Assignment - Reproduce the listing below exactly, from its first line down to and including the line with "volume b a ∧ ε".

-.-.-

import Summits.RiemannHypothesis.RiemannHypothesis.Theses.WeilWindowFlow
import Literature.NumberTheory.LFunctions.WeilGroundState

/-!
# `GronwallLeakage` (crux stmt-RiemannHypothesis-1037, route WeilWindowFlow) — load-bearing analysis

Negative lemmas for the crux
`X := ∃ C, ∀ b a, 0 < b → b ≤ a → IntervalIntegrable C volume b a ∧ ε b * exp (-(∫ x in b..a, C x)) ≤ ε a`,
`ε = Literature.NumberTheory.LFunctions.weilGroundEnergy` (refuter's standing-adversary output, cdisprove
cycle 1; all variants stated INLINE, no new definitions). Everything rests on the PROVED coercivity
`weilQuadratic_coercive` (Bombieri 2000, Thm 12): `ε(b) → +∞` as `b → 0⁺`.

* `leakage_integral_unbounded_at_zero` — CORE: for no rate `C` obeying the two-window law can
  `b ↦ ∫_b^a C` stay bounded above as `b → 0⁺`;
* `gronwallLeakage_rate_not_intervalIntegrable_from_zero` — TIGHTNESS AT `0⁺`: an admissible rate is never
  integrable on `[0, a]` ("any proof must let `∫_0 C = +∞`");
* `gronwallLeakage_rate_unbounded_above_near_zero` — the rate is unbounded above on every `(0, a]`;
* `gronwallLeakage_false_without_posB` — LOAD-BEARING `0 < b`: the variant of `X` quantifying over
  `0 ≤ b` (law + integrability from the degenerate window `b = 0`, where `ε 0 = sInf ∅ = 0`) is FALSE;
* `gronwallLeakage_false_with_const_rate`, `gronwallLeakage_false_with_bounded_rate` — the natural
  strengthenings "uniform exponential leakage `ε(a) ≥ ε(b) e^{-K(a-b)}`" and "rate bounded above on (0,1]"
  are FALSE;
* `windowBottom_not_lipschitz_down_to_zero` — no one-sided Lipschitz bound `ε(b) - ε(a) ≤ L (a - b)` on
  `0 < b ≤ a` (the floor `0 < b₀` of the sibling cruxes `WindowLipschitz` / `DiniLeakage` is load-bearing;
  cf. the crux-1039 disprover's `windowLipschitz_false_without_floor`).

* `weilGroundEnergy_zero`, `leakageLaw_from_zero_iff_riemannHypothesis` — the degenerate window has
  `ε 0 = sInf ∅ = 0`, and the `b = 0` instance of the law ALONE is exactly RH (Yoshida's criterion);
* `exists_weilGroundEnergy_neg_of_not_riemannHypothesis` — calibration: ¬RH ⟹ a conjugate point
  (`ε(a) < 0` at a finite window), the first disjunct of `¬X`.

Helpers: `sphereValues_nonempty`, `weilGroundEnergy_antitone_of_pos` (ε antitone on (0,∞)),
`weilGroundEnergy_unbounded_near_zero`. Axioms ⊆ {propext, Classical.choice, Quot.sound}.
-/

noncomputable section

open MeasureTheory Set Filter

namespace Summit.RiemannHypothesis.Cruxes.GronwallLeakage.Negative

open Literature.NumberTheory.LFunctions
open Summit.RiemannHypothesis.RiemannHypothesis.Theses.WeilWindowFlow

/-- The set of values `Re Q(g)` on the unit `L²`-sphere of the window `[-a, a]`, `a > 0`, is nonempty
(`exists_isWeilTest_sphere`). [folklore] -/
theorem sphereValues_nonempty {a : ℝ} (ha : 0 < a) :
    {x : ℝ | ∃ g : ℝ → ℂ, IsWeilTest g ∧ tsupport g ⊆ Icc (-a) a ∧
      ∫ t : ℝ, ‖g t‖ ^ 2 = 1 ∧ x = (weilQuadratic g).re}.Nonempty := by
  obtain ⟨g, hg, hsupp, hnorm⟩ := exists_isWeilTest_sphere ha
  exact ⟨_, g, hg, hsupp, hnorm, rfl⟩

/-- `ε` is antitone on `(0, ∞)`: a larger window admits more test functions (`csInf_le_csInf` with
`bddBelow_weilQuadratic_sphere_holds`). [folklore] -/
theorem weilGroundEnergy_antitone_of_pos {b a : ℝ} (hb : 0 < b) (hba : b ≤ a) :
    weilGroundEnergy a ≤ weilGroundEnergy b := by
  refine csInf_le_csInf (bddBelow_weilQuadratic_sphere_holds a) (sphereValues_nonempty hb) ?_
  rintro x ⟨g, hg, hsupp, hnorm, rfl⟩
  exact ⟨g, hg, hsupp.trans (Icc_subset_Icc (by linarith) hba), hnorm, rfl⟩

/-- Coercive blow-up at `0⁺`: for every level `A` there is `a₀ > 0` with `A ≤ ε(a)` for all
`0 < a ≤ a₀` (`weilQuadratic_coercive A`, Bombieri 2000 Thm 12, and `le_csInf`).
[cite: Bombieri2000Weil, §12 Thm. 12, corollary] -/
theorem weilGroundEnergy_unbounded_near_zero (A : ℝ) :
    ∃ a₀ : ℝ, 0 < a₀ ∧ ∀ a : ℝ, 0 < a → a ≤ a₀ → A ≤ weilGroundEnergy a := by
  obtain ⟨a₀, ha₀, H⟩ := weilQuadratic_coercive A
  refine ⟨a₀, ha₀, fun a ha hale ↦ le_csInf (sphereValues_nonempty ha) ?_⟩
  rintro x ⟨g, hg, hsupp, hnorm, rfl⟩
  have h := H a ha hale g hg hsupp
  rwa [hnorm, mul_one] at h

/-- The degenerate window: `ε 0 = sInf ∅ = 0` (a test function with `tsupport ⊆ {0}` vanishes a.e.,
so it cannot have unit `L²` norm). [folklore] -/
theorem weilGroundEnergy_zero : weilGroundEnergy 0 = 0 := by
  have hempty : {x : ℝ | ∃ g : ℝ → ℂ, IsWeilTest g ∧ tsupport g ⊆ Icc (-0) 0 ∧
      ∫ t : ℝ, ‖g t‖ ^ 2 = 1 ∧ x = (weilQuadratic g).re} = ∅ := by
    ext x
    simp only [mem_setOf_eq, mem_empty_iff_false, iff_false]
    rintro ⟨g, -, hsupp, hnorm, -⟩
    have h0 : ∀ᵐ t : ℝ ∂volume, t ∉ ({0} : Set ℝ) :=
      measure_eq_zero_iff_ae_notMem.1 (measure_singleton 0)
    have hae : (fun t ↦ ‖g t‖ ^ 2) =ᵐ[volume] fun _ ↦ (0 : ℝ) := by
      filter_upwards [h0] with t ht
      have hgt : g t = 0 := image_eq_zero_of_notMem_tsupport fun h ↦ ht (by simpa using hsupp h)
      simp [hgt]
    rw [integral_congr_ae hae] at hnorm
    simp at hnorm
  show sInf _ = 0
  rw [hempty, Real.sInf_empty]

/-- The `b = 0` instance of the leakage law alone (`ε 0 · e^{…} ≤ ε a`, i.e. `0 ≤ ε a` for all `a > 0`)
is exactly the Riemann hypothesis (`weilGroundEnergy_nonneg_iff_holds`, Yoshida's criterion
`riemannHypothesis_iff_forall_weilPositivityOn`): the degenerate endpoint carries RH, while demanding
integrability of the rate from `0` is refutable (`gronwallLeakage_false_without_posB`). [folklore] -/
theorem leakageLaw_from_zero_iff_riemannHypothesis (C : ℝ → ℝ) :
    (∀ a : ℝ, 0 < a →
        weilGroundEnergy 0 * Real.exp (-(∫ x in (0 : ℝ)..a, C x)) ≤ weilGroundEnergy a) ↔
      _root_.RiemannHypothesis := by
  simp only [weilGroundEnergy_zero, zero_mul]
  rw [riemannHypothesis_iff_forall_weilPositivityOn]
  exact forall₂_congr fun a ha ↦ weilGroundEnergy_nonneg_iff_holds ha

/-- ¬RH BRANCH of the tightness at `+∞`: if RH fails, the window flow meets a conjugate point at a
finite window — some `ε(a) < 0` (Yoshida's criterion `riemannHypothesis_iff_forall_weilPositivityOn`
and `weilGroundEnergy_nonneg_iff_holds`); then no rate whatsoever transports positivity past `a`.
[folklore] -/
theorem exists_weilGroundEnergy_neg_of_not_riemannHypothesis (h : ¬ _root_.RiemannHypothesis) :
    ∃ a : ℝ, 0 < a ∧ weilGroundEnergy a < 0 := by
  rw [riemannHypothesis_iff_forall_weilPositivityOn] at h
  push Not at h
  obtain ⟨a, ha, hna⟩ := h
  exact ⟨a, ha, lt_of_not_ge fun h0 ↦ hna ((weilGroundEnergy_nonneg_iff_holds ha).1 h0)⟩

/-- CORE BLOW-UP LEMMA. If a rate `C` obeys the two-window leakage law
`ε b * exp (-(∫ x in b..a, C x)) ≤ ε a` for `0 < b ≤ a`, then `b ↦ ∫_b^a C` is NOT bounded above on
`(0, a]`: otherwise `ε(b) ≤ |ε(a)| e^{M}` for all small `b`, against `ε(b) → +∞`. [folklore] -/
theorem leakage_integral_unbounded_at_zero {C : ℝ → ℝ}
    (hC : ∀ b a : ℝ, 0 < b → b ≤ a →
      weilGroundEnergy b * Real.exp (-(∫ x in b..a, C x)) ≤ weilGroundEnergy a)
    {a : ℝ} (ha : 0 < a) (M : ℝ) (hM : ∀ b : ℝ, 0 < b → b ≤ a → ∫ x in b..a, C x ≤ M) : False := by
  obtain ⟨a₀, ha₀, hcoer⟩ :=
    weilGroundEnergy_unbounded_near_zero (|weilGroundEnergy a| * Real.exp M + 1)
  set b : ℝ := min a₀ a with hb
  have hb0 : 0 < b := lt_min ha₀ ha
  have hba : b ≤ a := min_le_right _ _
  have hεb : |weilGroundEnergy a| * Real.exp M + 1 ≤ weilGroundEnergy b :=
    hcoer b hb0 (min_le_left _ _)
  have hnn : 0 ≤ |weilGroundEnergy a| * Real.exp M := by positivity
  have hεb0 : 0 ≤ weilGroundEnergy b := by linarith
  have hexp : Real.exp (-M) ≤ Real.exp (-(∫ x in b..a, C x)) :=
    Real.exp_le_exp.2 (by linarith [hM b hb0 hba])
  have h1 : weilGroundEnergy b * Real.exp (-M) ≤ |weilGroundEnergy a| :=
    ((mul_le_mul_of_nonneg_left hexp hεb0).trans (hC b a hb0 hba)).trans (le_abs_self _)
  have h2 : weilGroundEnergy b ≤ |weilGroundEnergy a| * Real.exp M := by
    have h4 : weilGroundEnergy b = weilGroundEnergy b * Real.exp (-M) * Real.exp M := by
      rw [mul_assoc, ← Real.exp_add, neg_add_cancel, Real.exp_zero, mul_one]
    rw [h4]
    exact mul_le_mul_of_nonneg_right h1 (Real.exp_pos M).le
  linarith

/-- TIGHTNESS AT `0⁺`. A rate obeying the two-window law is never integrable on `[0, a]`, `a > 0`:
the Grönwall integral `∫_b^a C` diverges as `b → 0⁺` (at least like `log ε(b)`). So in any proof of
`X` the rate `C` lies in `L¹_loc(0, ∞) \ L¹(0, 1)`. [folklore] -/
theorem gronwallLeakage_rate_not_intervalIntegrable_from_zero {C : ℝ → ℝ}
    (hC : ∀ b a : ℝ, 0 < b → b ≤ a →
      weilGroundEnergy b * Real.exp (-(∫ x in b..a, C x)) ≤ weilGroundEnergy a)
    {a : ℝ} (ha : 0 < a) : ¬ IntervalIntegrable C volume 0 a := by
  intro hint
  refine leakage_integral_unbounded_at_zero hC ha (∫ x in (0 : ℝ)..a, |C x|) fun b hb hba ↦ ?_
  calc ∫ x in b..a, C x ≤ |∫ x in b..a, C x| := le_abs_self _
    _ ≤ ∫ x in b..a, |C x| := intervalIntegral.abs_integral_le_integral_abs hba
    _ ≤ ∫ x in (0 : ℝ)..a, |C x| :=
        intervalIntegral.integral_mono_interval hb.le hba le_rfl
          (Eventually.of_forall fun x ↦ abs_nonneg (C x)) hint.abs

/-- The rate of any witness of `X` is UNBOUNDED ABOVE on every `(0, a]`: for every `M` some
`x ∈ (0, a]` has `M < C x`. [folklore] -/
theorem gronwallLeakage_rate_unbounded_above_near_zero {C : ℝ → ℝ}
    (hC : ∀ b a : ℝ, 0 < b → b ≤ a → IntervalIntegrable C volume b a ∧
      weilGroundEnergy b * Real.exp (-(∫ x in b..a, C x)) ≤ weilGroundEnergy a)
    {a : ℝ} (ha : 0 < a) (M : ℝ) : ∃ x : ℝ, 0 < x ∧ x ≤ a ∧ M < C x := by
  by_contra h
  push Not at h
  refine leakage_integral_unbounded_at_zero (fun b a hb hba ↦ (hC b a hb hba).2) ha (|M| * a)
    fun b hb hba ↦ ?_
  calc ∫ x in b..a, C x ≤ ∫ x in b..a, (fun _ ↦ |M|) x :=
        intervalIntegral.integral_mono_on hba (hC b a hb hba).1 intervalIntegrable_const
          fun x hx ↦ (h x (hb.trans_le hx.1) hx.2).trans (le_abs_self M)
    _ = |M| * (a - b) := by simp [mul_comm]
    _ ≤ |M| * a := by nlinarith [abs_nonneg M, hb.le]

/-- LOAD-BEARING `0 < b`. `X` with its side condition weakened to `0 ≤ b` — so that the law and the
integrability of the rate are also demanded from the degenerate window `b = 0` (`ε 0 = sInf ∅ = 0`) —
is FALSE: the rate would be integrable on `[0, 1]`. [folklore] -/
theorem gronwallLeakage_false_without_posB :
    ¬ ∃ C : ℝ → ℝ, ∀ b a : ℝ, 0 ≤ b → b ≤ a → IntervalIntegrable C volume b a ∧
        weilGroundEnergy b * Real.exp (-(∫ x in b..a, C x)) ≤ weilGroundEnergy a := by
  rintro ⟨C, hC⟩
  exact gronwallLeakage_rate_not_intervalIntegrable_from_zero (fun b a hb hba ↦ (hC b a hb.le hba).2)
    one_pos (hC 0 1 le_rfl zero_le_one).1

/-- REFUTED STRENGTHENING (uniform exponential leakage): there is no constant rate `K` with
`ε(a) ≥ ε(b) e^{-K (a - b)}` for all `0 < b ≤ a`. The content of `X` is in the blow-up of `C` at `0⁺`
(and, conjecturally, `C(a) ~ c e^{2a}` at `+∞`, arXiv:2106.01715 §2.5). [folklore] -/
theorem gronwallLeakage_false_with_const_rate :
    ¬ ∃ K : ℝ, ∀ b a : ℝ, 0 < b → b ≤ a →
        weilGroundEnergy b * Real.exp (-(K * (a - b))) ≤ weilGroundEnergy a := by
  rintro ⟨K, hK⟩
  refine gronwallLeakage_rate_not_intervalIntegrable_from_zero (C := fun _ ↦ K) ?_ one_pos
    intervalIntegrable_const
  intro b a hb hba
  have e : (∫ x in b..a, (fun _ : ℝ ↦ K) x) = K * (a - b) := by
    simp only [intervalIntegral.integral_const, smul_eq_mul]; ring
  rw [e]
  exact hK b a hb hba

/-- REFUTED STRENGTHENING (rate bounded above near `0`): no witness of `X` has its rate bounded above
on `(0, 1]`. [folklore] -/
theorem gronwallLeakage_false_with_bounded_rate :
    ¬ ∃ C : ℝ → ℝ, (∃ M : ℝ, ∀ x : ℝ, 0 < x → x ≤ 1 → C x ≤ M) ∧
        ∀ b a : ℝ, 0 < b → b ≤ a → IntervalIntegrable C volume b a ∧
          weilGroundEnergy b * Real.exp (-(∫ x in b..a, C x)) ≤ weilGroundEnergy a := by
  rintro ⟨C, ⟨M, hM⟩, hC⟩
  obtain ⟨x, hx0, hx1, hMx⟩ := gronwallLeakage_rate_unbounded_above_near_zero hC one_pos M
  exact (lt_irrefl M) (hMx.trans_le (hM x hx0 hx1))

/-- No one-sided Lipschitz bound for the window bottom down to `b = 0`:
`¬ ∃ L, ∀ 0 < b ≤ a, ε(b) - ε(a) ≤ L (a - b)` (`ε(b) → +∞` while `ε(1)` is finite). The floor `0 < b₀`
of the sibling cruxes `WindowLipschitz` and `DiniLeakage` is load-bearing. [folklore] -/
theorem windowBottom_not_lipschitz_down_to_zero :
    ¬ ∃ L : ℝ, ∀ b a : ℝ, 0 < b → b ≤ a →
        weilGroundEnergy b - weilGroundEnergy a ≤ L * (a - b) := by
  rintro ⟨L, hL⟩
  obtain ⟨a₀, ha₀, hcoer⟩ :=
    weilGroundEnergy_unbounded_near_zero (weilGroundEnergy 1 + |L| + 1)
  set b : ℝ := min a₀ 1 with hb
  have hb0 : 0 < b := lt_min ha₀ one_pos
  have hb1 : b ≤ 1 := min_le_right _ _
  have h1 := hL b 1 hb0 hb1
  have h2 := hcoer b hb0 (min_le_left _ _)
  have h3 : L * (1 - b) ≤ |L| := by
    have : L * (1 - b) ≤ |L| * (1 - b) :=
      mul_le_mul_of_nonneg_right (le_abs_self L) (by linarith)
    nlinarith [abs_nonneg L, hb0.le]
  linarith

end Summit.RiemannHypothesis.Cruxes.GronwallLeakage.Negative

end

-.-.-

Answer box -
import Summits.RiemannHypothesis.RiemannHypothesis.Theses.WeilWindowFlow
import Literature.NumberTheory.LFunctions.WeilGroundState

/-!
# `GronwallLeakage` (crux stmt-RiemannHypothesis-1037, route WeilWindowFlow) — load-bearing analysis

Negative lemmas for the crux
`X := ∃ C, ∀ b a, 0 < b → b ≤ a → IntervalIntegrable C volume b a ∧ ε b * exp (-(∫ x in b..a, C x)) ≤ ε a`,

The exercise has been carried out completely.